# UK Soap and Drama Discussion > Coronation Street > General >  Corrie on Friday now airs without half hour break on Fridayx

## Perdita

ITV have now merged the 2 episodes of Corrie on a Friday into one. Meaning Coronation Street now airs for one whole hour without the half an hour break in between on Fridays. This comes into affect from Friday 22nd February. This now also means clashes with EastEnders. 😱😲

----------


## Ruffed_lemur

> ITV have now merged the 2 episodes of Corrie on a Friday into one. Meaning Coronation Street now airs for one whole hour without the half an hour break in between on Fridays. This comes into affect from Friday 22nd February.

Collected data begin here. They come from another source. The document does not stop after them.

import Summits.Langlands.Langlands.Theorems.RamifiedCoefficientSeedAdjointLiftingGL3BirthDefs2
import Literature.NumberTheory.Automorphic.PairLFunctionMeromorphicContinuationRankNeTwistProofs
import HarnessLib
import Literature.NumberTheory.Automorphic.GelbartJacquetAdjointLiftArchimedean

/-!
# Route `RamifiedCoefficientSeed`, crux `AdjointLiftingGL3` (stmt-Langlands-16779), line `birth`:
# stub S5 — the automorphic adjoint seed `π₀ = Ad(π_g) ⊗ χ` on `GL₃(𝔸_ℚ)`

The purely automorphic half of the weight-zero seed of the line (skeleton v4, stub S5,
`AutomorphicAdjointSeed p` of the line vocabulary `…BirthDefs2`): from a newform `g ∈ S₂(Γ₁(M))`
with `p ∤ M`, a cuspidal `π` on `GL₂(𝔸_ℚ)` attached to `g` (Harish-Chandra parameter
`{1/2, -1/2}`) admitting NO almost-everywhere quadratic self-twist, and a finite-order Hecke
character `χ` unramified above `p`, produce a cuspidal `π₀` on `GL₃(𝔸_ℚ)` of WEIGHT ZERO whose
Satake parameter is `χ(ϖ_v) · Ad(t_{π,v})` at EVERY place `v ∣ p` (so `π₀` is unramified at `p`)
and at almost every place.

On paper `π₀ := Ad(π) ⊗ (χ ∘ det)`:

* **Gelbart–Jacquet, pointwise.** The tree carries the adjoint lift `GL(2) → GL(3)` only in
  almost-everywhere forms (`GelbartJacquet_adjoint_lift`,
  `GelbartJacquet_adjoint_lift_archimedean`), which cannot see the single place `p`.  The
  theorem they quote (Gelbart–Jacquet 1978, Thm. (9.3) (2)–(3) with (3.5)) is a statement at
  EVERY place: "(2) for any place `v` the representation `σ_v` admits a lift `π_v` to
  `G_{3,v}`; (3) set `π = ⊗ π_v` (all `v`). Then `π` is automorphic
  cuspidal", and by (3.5) the lift of a quasi-unramified `σ_v = π(μ₁, μ₂)` is unramified with
  `t_{π,v} = Ad(t_{σ,v})`.  This POINTWISE form is vendored here as the named fact
  `GelbartJacquet_adjoint_lift_pointwise` (same shape as `GelbartJacquet_adjoint_lift_archimedean`
  with `∀ v` in place of `∀ᶠ v`; it implies both tree facts,
  `gelbartJacquet_adjoint_lift_archimedean_of_pointwise`,
  `gelbartJacquet_adjoint_lift_of_pointwise`), and the stub is proved CONDITIONALLY on it:
  `automorphicSeed_of_GJ`.
* **Weight zero.** The archimedean clause turns the parameter `{1/2, -1/2}` of `π` into
  `{1/2 - (-1/2), -1/2 - 1/2, 0} = {1, -1, 0}` (`adArch_weightTwo`), which is the multiset
  `{ρ₀, ρ₁, ρ₂} = {1, 0, -1}` of `a`-exponents of the weight-zero infinity type of `GL₃ / ℚ`
  (`map_a_weightZeroInfinityType_three`; `isWellFormed_weightZeroInfinityType`), i.e.
  `Ad(π)` `HasWeightZero`; a finite-order twist does not move the archimedean parameter
  (`AutomorphicRepData.HasArchParameter.twist`).
* **The twist.** `π₀ := (Ad π).twist χ hχ` (`CuspidalAutomorphicRepData.twist`, Borel–Jacquet /
  Arthur–Clozel); at a place `v ∣ p`, `χ` is unramified, so `χ ∘ det` has a level PRIME TO `v`
  (`HeckeCharacter.exists_level_not_dvd_of_isUnramifiedAt`) and
  `t_{π₀,v} = χ(ϖ_v) · Ad(t_{π,v})` (`HasSatakeParamAt.twist_of_isUnramifiedAt`); almost everywhere
  the same holds by `AutomorphicRepData.eventually_hasSatakeParamAt_twist`.

References: [GelbartJacquet1978] S. Gelbart, H. Jacquet, *A relation between automorphic
representations of GL(2) and GL(3)*, Ann. Sci. ÉNS (4) 11 (1978), 471–542, Def. (3.1.3),
Prop. (3.2), (3.5), Thm. (9.3), Remark (9.9); [Gelbart1997] S. Gelbart, *Three lectures …* (1997),
Thm. 5.3.2; [ArthurClozelAMS120] Ch. 3, proof of Thm. 3.1 (p. 172); [Clozel1990] §3.5.
-/

set_option linter.dupNamespace false -- `Summit.Langlands.Langlands` is the mandated namespace

noncomputable section

namespace Summit.Langlands.Langlands.Cruxes.AdjointLiftingGL3.Birth

open scoped MatrixGroups NumberField
open NumberField IsDedekindDomain Field Filter
open Literature.NumberTheory.GaloisRepresentations
open Literature.NumberTheory.Automorphic

/-! ## The named fact: Gelbart–Jacquet's adjoint lift, at every place -/

/-- The pointwise Gelbart–Jacquet fact implies the tree's almost-everywhere fact with the
archimedean clause (`∀ v` gives `∀ᶠ v`). [cite: GelbartJacquet1978, Thm. (9.3) (2)–(3)] -/
theorem gelbartJacquet_adjoint_lift_archimedean_of_pointwise
    (h : Literature.NumberTheory.Automorphic.GelbartJacquet_adjoint_lift_pointwise) : GelbartJacquet_adjoint_lift_archimedean := by
  intro F _ _ hF hF3 π hπ
  obtain ⟨P, hS, hA⟩ := h F hF hF3 π hπ
  exact ⟨P, Filter.Eventually.of_forall fun v α hα => hS v α hα, hA⟩

/-- The pointwise Gelbart–Jacquet fact implies the tree's Satake-only almost-everywhere fact
`GelbartJacquet_adjoint_lift`. [cite: GelbartJacquet1978, Thm. (9.3) (2)–(3)] -/
theorem gelbartJacquet_adjoint_lift_of_pointwise
    (h : Literature.NumberTheory.Automorphic.GelbartJacquet_adjoint_lift_pointwise) : GelbartJacquet_adjoint_lift := by
  intro F _ _ hF hF3 π hπ
  obtain ⟨P, hS, -⟩ := h F hF hF3 π hπ
  exact ⟨P, Filter.Eventually.of_forall fun v α hα => hS v α hα⟩

/-! ## Weight zero for `GL₃ / ℚ`: `{ρ₀, ρ₁, ρ₂} = {1, 0, -1} = Ad{1/2, -1/2}` -/

/-- The `a`-exponents of the weight-zero infinity type of `GL₃ / ℚ` are `{ρ₀, ρ₁, ρ₂} = {1, 0, -1}`
(`ρ_i = (n - 1)/2 - i`, `n = 3`). [cite: Clozel1990, §3.5 and Lemme 3.14] -/
theorem map_a_weightZeroInfinityType_three (σ : ℚ →+* ℂ) :
    (weightZeroInfinityType 3 ℚ σ).map ArchWeight.a = ({1, 0, -1} : Multiset ℂ) := by
  simp only [weightZeroInfinityType_apply, Multiset.map_map, Function.comp_def,
    weightZeroArchWeight_a]
  rw [Fin.univ_val_map]
  simp [rhoGL]
  norm_num
  rfl

/-- **`Ad` of the weight-`2` archimedean parameter is the weight-zero parameter of `GL₃`**:
`{a - b : (a, b) ∈ χ × χ} ∖ {0} = {1, 0, -1}` for `χ = {1/2, -1/2}` (the four differences are
`0, 1, -1, 0`; one `0` is removed) — Gelbart–Jacquet's (3.2.2) `τ ⊗ τ̃ = λ ⊕ 1` on exponents.
[cite: GelbartJacquet1978, Prop. (3.2), (3.2.2)] -/
theorem adArch_weightTwo :
    (((({(((2 : ℤ) : ℂ) - 1) / 2, (1 - ((2 : ℤ) : ℂ)) / 2} : Multiset ℂ) ×ˢ
        ({(((2 : ℤ) : ℂ) - 1) / 2, (1 - ((2 : ℤ) : ℂ)) / 2} : Multiset ℂ)).map
          fun p => p.1 - p.2).erase 0) = ({1, 0, -1} : Multiset ℂ) := by
  simp [Multiset.insert_eq_cons, Multiset.cons_product]
  norm_num
  exact Multiset.cons_swap _ _ _

/-! ## The stub, conditional on the pointwise Gelbart–Jacquet fact -/

/-- **The automorphic adjoint seed `π₀ = Ad(π) ⊗ χ`** (stub S5 of the line, conditional on the
vendored pointwise Gelbart–Jacquet lift): for `g ∈ S₂(Γ₁(M))` a newform with `p ∤ M`, `π` cuspidal
on `GL₂(𝔸_ℚ)` with Harish-Chandra parameter `{1/2, -1/2}` and no a.e. quadratic self-twist, and `χ`
a finite-order Hecke character unramified above `p`, the cuspidal `π₀ := (Ad π) ⊗ (χ ∘ det)` on
`GL₃(𝔸_ℚ)` has weight zero (archimedean parameter `Ad{1/2, -1/2} = {1, 0, -1} = {ρ_i}`, unchanged
by the finite-order twist), Satake parameter `χ(ϖ_v) · Ad(t_{π,v})` at every `v ∣ p` (pointwise
Gelbart–Jacquet at `v`, then the twist at a level of `χ ∘ det` prime to `v`, which exists as `χ`
is unramified at `v`) and at almost every `v` (Arthur–Clozel: `t_{P ⊗ χ, v} = χ(ϖ_v) t_{P,v}`
off the level and the ramification of `χ`).
[cite: GelbartJacquet1978, Thm. (9.3) (2)–(3), (3.5), Prop. (3.2)]
[cite: ArthurClozelAMS120, Ch. 3, proof of Thm. 3.1 (p. 172)] -/
theorem automorphicSeed_of_GJ :
    Literature.NumberTheory.Automorphic.GelbartJacquet_adjoint_lift_pointwise → ∀ (p : ℕ) [Fact p.Prime], AutomorphicAdjointSeed p := by
  intro hGJ p _ hcpt₂ hcpt₃ M _ g _ _ π _ hπA hnst χ hχ hχur
  obtain ⟨P, hPS, hPA⟩ := hGJ ℚ hcpt₂ hcpt₃ π hnst
  refine ⟨P.twist χ hχ, ?_, ?_, ?_⟩
  · -- weight zero: `Ad{1/2, -1/2} = {1, 0, -1} = {ρ₀, ρ₁, ρ₂}`, preserved by the twist
    refine ⟨isWellFormed_weightZeroInfinityType 3 ℚ, ?_⟩
    have h := hPA _ hπA
    have hfun : (fun σ : ℚ →+* ℂ => (weightZeroInfinityType 3 ℚ σ).map ArchWeight.a) =
        fun _ => (((({(((2 : ℤ) : ℂ) - 1) / 2, (1 - ((2 : ℤ) : ℂ)) / 2} : Multiset ℂ) ×ˢ
          ({(((2 : ℤ) : ℂ) - 1) / 2, (1 - ((2 : ℤ) : ℂ)) / 2} : Multiset ℂ)).map
            fun p => p.1 - p.2).erase 0) := by
      funext σ
      rw [map_a_weightZeroInfinityType_three, adArch_weightTwo]
    rw [CuspidalAutomorphicRepData.twist_val, hfun]
    exact AutomorphicRepData.HasArchParameter.twist (π := P.1) χ hχ h
  · -- at `v ∣ p`: pointwise Gelbart–Jacquet, then the twist at a level of `χ ∘ det` prime to `v`
    intro v hv α hα
    obtain ⟨𝔪, h𝔪, hv𝔪, hχ𝔪⟩ :=
      HeckeCharacter.exists_level_not_dvd_of_isUnramifiedAt 3 (hχur v hv)
    rw [CuspidalAutomorphicRepData.twist_val]
    exact (hPS v α hα).twist_of_isUnramifiedAt hχ h𝔪 hχ𝔪 hv𝔪 (hχur v hv)
  · -- almost everywhere: off the level and the ramification of `χ`
    filter_upwards [P.1.eventually_hasSatakeParamAt_twist hχ] with v hv α hα
    exact hv _ (hPS v α hα)

end Summit.Langlands.Langlands.Cruxes.AdjointLiftingGL3.Birth

end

This now also means clashes with EastEnders. 😱😲


The first one doesn't.  Eastenders is on at 8.30 p.m.

----------


## lizann

> The first one doesn't.  Eastenders is on at 8.30 p.m.


not 8pm anymore?

----------


## Ruffed_lemur

> not 8pm anymore?


Not sure, might just be one.  Would make sense to avoid a clash though.

----------


## Ruffed_lemur

Next Friday's Eastenders is on at 8.30 pm again.  Looks set to continue at this time.

----------


## flappinfanny

There is a rumour itv will be showing a new series of Midsomer Murders in the Friday slot?

----------